• Exercise goal
When a line of the entries contains the word "members", report that line.

============================================================

import Summits.MatrixMultiplication.OmegaCensus.STPPVosperSlackTwoCheckersT
import Summits.MatrixMultiplication.OmegaCensus.STPPVosperSlackTwoCheckersSound

/-!
# ω-census (abelian STPP census): the PRUNED tiling loop and the pruned table-form case-C checker (kernel tool)

HONEST FRAMING (pub-omega census; verbatim): lottery ticket; floor = certified bounds/negative ranges.
Census STRUCTURE (seat pub-omega-stpp-1 gen 33, 2026-08-28), family (b2).  A branch-pruned variant of `caseCDeadT` (`STPPVosperSlackTwoCheckersT.lean`)
for the expensive case-C rows of the ℤ₅₉ leaves `{(2,2,3),(3,4,2)²}` and `{(2,3,3),(2,3,4),(3,2,3)}` (≈ 1.4–1.5 × 10⁶ tiling nodes unpruned; python mirror
HOME `pub-omega-stpp-1-g33/code/s2w_mirrorC2.py`): the tiling loop `tilesAllP prune leaf …` enters a child cover `cov ||| m` only if `prune (cov ||| m)`;
for case C the prune is the necessary condition "the `Y°`-candidate mask `⋂_{x∈P}((univ ∖ cov) + x)` still has at least `L` members" — it can only lose
members as the cover grows (`pruneC_antitone`).  Contents: `tilesAllP`, `admissibleP`, `tilesAllP_complete` (the pruned loop reaches every admissible
choice sequence that passes the prune at every prefix), `admissibleP_of_admissible` (for an ANTITONE prune it suffices that the final cover passes),
`pruneC` + `pruneC_antitone`, `caseCDeadTP p c L z Q P h₀ tbl` and its control-flow lemma `caseCLeafT_of_caseCDeadTP` (same leaf `caseCLeafT`, same
tables as `caseCDeadT`, so the law accepts either row family).  Nothing here is progress on `ω`.

References: H. Cohn, R. Kleinberg, B. Szegedy, C. Umans, FOCS 2005 (arXiv:math/0511460), Def. 5.1; Y. O. Hamidoune, Ø. J. Rødseth, Acta Arith. 92 (2000).
-/

namespace Summit.MatrixMultiplication.OmegaCensus.CubeNB.S2

open Summit.MatrixMultiplication.OmegaCensus.CubeNB.Bits

/-! ## §1 The pruned tiling loop -/

/-- **The pruned tiling loop.**  As `tilesAll`, but a translate `(r, m)` is chosen only if its mask is disjoint from the cover AND `prune (cov ||| m)`
holds. [folklore] -/
def tilesAllP (prune : ℕ → Bool) (leaf : List ℕ → ℕ → Bool) : ℕ → List (ℕ × ℕ) → List ℕ → ℕ → Bool
  | 0, _, chosen, cov => leaf chosen cov
  | _ + 1, [], _, _ => true
  | k + 1, (r, m) :: rest, chosen, cov =>
    (cond (disjB m cov && prune (cov ||| m)) (tilesAllP prune leaf k rest (chosen ++ [r]) (cov ||| m)) true) &&
      tilesAllP prune leaf (k + 1) rest chosen cov

/-- Sequential admissibility WITH the prune: each mask is disjoint from the cover accumulated before it and the new cover passes `prune`. [folklore] -/
def admissibleP (prune : ℕ → Bool) : ℕ → List (ℕ × ℕ) → Bool
  | _, [] => true
  | cov, x :: rs => (disjB x.2 cov && prune (cov ||| x.2)) && admissibleP prune (cov ||| x.2) rs

/-- **Completeness of the pruned loop.**  If `rs` is a sublist of `rest`, admissible-with-prune from `cov`, and `leaf` FAILS at the state it leads to, then
`tilesAllP prune leaf rs.length rest chosen cov = false`. [folklore] -/
theorem tilesAllP_complete (prune : ℕ → Bool) (leaf : List ℕ → ℕ → Bool) :
    ∀ (rest rs : List (ℕ × ℕ)) (chosen : List ℕ) (cov : ℕ), rs.Sublist rest → admissibleP prune cov rs = true →
      leaf (chosen ++ rs.map Prod.fst) (rs.foldl (fun c x => c ||| x.2) cov) = false →
      tilesAllP prune leaf rs.length rest chosen cov = false := by
  intro rest
  induction rest with
  | nil =>
    intro rs chosen cov hsub _ hleaf
    obtain rfl := List.sublist_nil.1 hsub
    simpa [tilesAllP] using hleaf
  | cons y rest ih =>
    intro rs chosen cov hsub hadm hleaf
    obtain ⟨r, m⟩ := y
    cases hsub with
    | cons _ h =>
      rcases rs with _ | ⟨x, rs'⟩
      · simpa [tilesAllP] using hleaf
      · rw [List.length_cons, tilesAllP, Bool.and_eq_false_iff]
        exact Or.inr (ih (x :: rs') chosen cov h hadm hleaf)
    | cons_cons _ h =>
      rename_i rs₁
      rw [List.length_cons, tilesAllP, Bool.and_eq_false_iff]
      rw [admissibleP, Bool.and_eq_true] at hadm
      obtain ⟨hd, hadm'⟩ := hadm
      refine Or.inl ?_
      rw [show (disjB ((r, m).2) cov && prune (cov ||| (r, m).2)) = (disjB m cov && prune (cov ||| m)) from rfl] at hd
      rw [hd, cond_true]
      refine ih rs₁ (chosen ++ [r]) (cov ||| m) h hadm' ?_
      simpa [List.foldl_cons, List.map_cons, List.append_assoc] using hleaf

/-- **An antitone prune that holds at the final cover holds along the way.**  If `prune` is antitone on masks below `bound` (more bits ⇒ harder to pass),
`rs` is sequentially admissible from `cov`, the final cover is below `bound` and passes `prune`, then `rs` is admissible-with-prune. [folklore] -/
theorem admissibleP_of_admissible (prune : ℕ → Bool) (bound : ℕ)
    (hanti : ∀ c₁ c₂ : ℕ, c₂ < bound → (∀ i, tb c₁ i = true → tb c₂ i = true) → prune c₂ = true → prune c₁ = true) :
    ∀ (rs : List (ℕ × ℕ)) (cov : ℕ), admissible cov rs = true → rs.foldl (fun c x => c ||| x.2) cov < bound →
      prune (rs.foldl (fun c x => c ||| x.2) cov) = true → admissibleP prune cov rs = true
  | [], _, _, _, _ => rfl
  | x :: rs, cov, hadm, hlt, hfin => by
    rw [admissible, Bool.and_eq_true] at hadm
    rw [List.foldl_cons] at hlt hfin
    rw [admissibleP, Bool.and_eq_true, Bool.and_eq_true]
    refine ⟨⟨hadm.1, hanti _ _ hlt (fun i hi => ?_) hfin⟩, admissibleP_of_admissible prune bound hanti rs _ hadm.2 hlt hfin⟩
    exact (tb_foldl_lor i rs (cov ||| x.2)).2 (Or.inl hi)

/-! ## §2 The case-C prune and the pruned checker -/

/-- **The case-C prune**: the `Y°`-candidate mask `⋂_{x ∈ P} ((univ ∖ cv) + x)` has at least `L` members. [cite: CohnKleinbergSzegedyUmans2005, Def. 5.1] -/
def pruneC (p L : ℕ) (P : List ℕ) (cv : ℕ) : Bool :=
  Nat.ble L (popc (List.range p) (P.foldl (fun m x => m &&& rot p (fullMask p ^^^ cv) x) (fullMask p)))

/-- A conjunction fold from `fullMask p` stays below `2^p`. [folklore] -/
theorem foldl_land_rot_lt_two_pow {p M : ℕ} : ∀ (P : List ℕ) (init : ℕ), init < 2 ^ p →
    P.foldl (fun m x => m &&& rot p M x) init < 2 ^ p
  | [], init, h0 => by simpa using h0
  | x :: P, init, h0 => by
    rw [List.foldl_cons]
    exact foldl_land_rot_lt_two_pow P _ (lt_of_le_of_lt Nat.and_le_left h0)

/-- **The case-C prune is antitone** on covers below `2^p` (for `P ⊆ [0, p)`): enlarging the cover can only shrink the candidate mask.
[cite: CohnKleinbergSzegedyUmans2005, Def. 5.1] -/
theorem pruneC_antitone {p L : ℕ} {P : List ℕ} (hP : ∀ x ∈ P, x < p) (c₁ c₂ : ℕ) (hc₂ : c₂ < 2 ^ p)
    (hsub : ∀ i, tb c₁ i = true → tb c₂ i = true) (h : pruneC p L P c₂ = true) : pruneC p L P c₁ = true := by
  unfold pruneC at h ⊢
  rw [Nat.ble_eq] at h ⊢
  have hfull : fullMask p < 2 ^ p := by rw [fullMask_eq]; have := Nat.one_le_two_pow (n := p); omega
  have hc₁ : c₁ < 2 ^ p := by
    refine Nat.lt_pow_two_of_testBit _ fun i hi => ?_
    rw [← tb_eq_testBit, Bool.eq_false_iff]
    intro h1
    have h2 := hsub i h1
    rw [tb_eq_false_of_lt hc₂ hi] at h2
    exact Bool.noConfusion h2
  have hM₁ : fullMask p ^^^ c₁ < 2 ^ p := by rw [fullMask_eq] at hfull ⊢; exact Nat.xor_lt_two_pow hfull hc₁
  have hM₂ : fullMask p ^^^ c₂ < 2 ^ p := by rw [fullMask_eq] at hfull ⊢; exact Nat.xor_lt_two_pow hfull hc₂
  refine le_trans h ?_
  rw [popc_eq_length_filter, popc_eq_length_filter]
  refine (List.monotone_filter_right (List.range p) fun v hv => ?_).length_le
  by_cases hvp : v < p
  · rw [tb_foldl_land_rot hM₂ hP hvp] at hv
    rw [tb_foldl_land_rot hM₁ hP hvp]
    intro x hx
    have hlt : (v + p - x) % p < p := Nat.mod_lt _ (by omega)
    have h2 := hv x hx
    rw [tb_compl hlt] at h2 ⊢
    rw [Bool.not_eq_true'] at h2 ⊢
    rw [Bool.eq_false_iff] at h2 ⊢
    exact fun h1 => h2 (hsub _ h1)
  · rw [tb_eq_false_of_lt (foldl_land_rot_lt_two_pow P _ hfull) (by omega)] at hv
    exact Bool.noConfusion hv

/-- **Case C is dead for the shapes `(Q, P)` and the hole `h₀`, table form, PRUNED loop**: as `caseCDeadT`, with `tilesAllP (pruneC p L P)`.
[cite: CohnKleinbergSzegedyUmans2005, Def. 5.1] [cite: HamidouneRodseth2000, main theorem (§1, p. 252)] -/
def caseCDeadTP (p c L z : ℕ) (Q P : List ℕ) (h₀ : ℕ) (tbl : List (List ℕ × List ℕ)) : Bool :=
  let patt := pattPQ p P Q
  !(decide patt.Nodup) ||
    (let Zo := (List.range (z + 1)).filter fun t => !(Nat.beq t h₀)
     let tM := Q.foldl (fun m q => m ||| rot p (maskOf Zo) (p - q)) 0
     !(Nat.beq (popc (List.range p) tM) (Q.length + z)) || tilesAllP (pruneC p L P) (caseCLeafT p L P Zo tbl) c (transMasks p patt) [] tM)

/-- **Pruned case C is exhaustive**: if `caseCDeadTP … = true`, the pattern is duplicate-free, `P ⊆ [0, p)`, and the mask of `T = −Q + Z°` has `|Q| + z`
members, then for every sequentially admissible choice `rs` of `c` translates from the cover `T` whose FINAL cover is below `2^p` and passes the prune,
the leaf holds at the resulting tiling. [cite: CohnKleinbergSzegedyUmans2005, Def. 5.1] -/
theorem caseCLeafT_of_caseCDeadTP {p c L z : ℕ} {Q P : List ℕ} {h₀ : ℕ} {tbl : List (List ℕ × List ℕ)}
    (h : caseCDeadTP p c L z Q P h₀ tbl = true) (hpatt : (pattPQ p P Q).Nodup) (hP : ∀ x ∈ P, x < p)
    (hT : popc (List.range p)
      (Q.foldl (fun m q => m ||| rot p (maskOf ((List.range (z + 1)).filter fun t => !(Nat.beq t h₀))) (p - q)) 0) = Q.length + z)
    (rs : List (ℕ × ℕ)) (hsub : rs.Sublist (transMasks p (pattPQ p P Q))) (hlen : rs.length = c)
    (hadm : admissible (Q.foldl (fun m q => m ||| rot p (maskOf ((List.range (z + 1)).filter fun t => !(Nat.beq t h₀))) (p - q)) 0) rs = true)
    (hlt : rs.foldl (fun cv x => cv ||| x.2)
      (Q.foldl (fun m q => m ||| rot p (maskOf ((List.range (z + 1)).filter fun t => !(Nat.beq t h₀))) (p - q)) 0) < 2 ^ p)
    (hfin : pruneC p L P (rs.foldl (fun cv x => cv ||| x.2)
      (Q.foldl (fun m q => m ||| rot p (maskOf ((List.range (z + 1)).filter fun t => !(Nat.beq t h₀))) (p - q)) 0)) = true) :
    caseCLeafT p L P ((List.range (z + 1)).filter fun t => !(Nat.beq t h₀)) tbl (rs.map Prod.fst)
      (rs.foldl (fun cv x => cv ||| x.2)
        (Q.foldl (fun m q => m ||| rot p (maskOf ((List.range (z + 1)).filter fun t => !(Nat.beq t h₀))) (p - q)) 0)) = true := by
  unfold caseCDeadTP at h
  simp only [hpatt, decide_true, Bool.not_true, Bool.false_or, hT, Nat.beq_refl] at h
  have hadmP := admissibleP_of_admissible (pruneC p L P) (2 ^ p) (fun c₁ c₂ hc₂ hs hc => pruneC_antitone hP c₁ c₂ hc₂ hs hc)
    rs _ hadm hlt hfin
  by_contra hleaf
  rw [Bool.not_eq_true] at hleaf
  have key := tilesAllP_complete (pruneC p L P) (caseCLeafT p L P ((List.range (z + 1)).filter fun t => !(Nat.beq t h₀)) tbl) _ rs [] _
    hsub hadmP (by simpa using hleaf)
  rw [hlen, h] at key
  exact Bool.noConfusion key

end Summit.MatrixMultiplication.OmegaCensus.CubeNB.S2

============================================================

• Written answer
for case C the prune is the necessary condition "the `Y°`-candidate mask `⋂_{x∈P}((univ ∖ cov) + x)` still has at least `L` members" — it can only lose
members as the cover grows (`pruneC_antitone`).  Contents: `tilesAllP`, `admissibleP`, `tilesAllP_complete` (the pruned loop reaches every admissible
/-- **The case-C prune**: the `Y°`-candidate mask `⋂_{x ∈ P} ((univ ∖ cv) + x)` has at least `L` members. [cite: CohnKleinbergSzegedyUmans2005, Def. 5.1] -/
members, then for every sequentially admissible choice `rs` of `c` translates from the cover `T` whose FINAL cover is below `2^p` and passes the prune,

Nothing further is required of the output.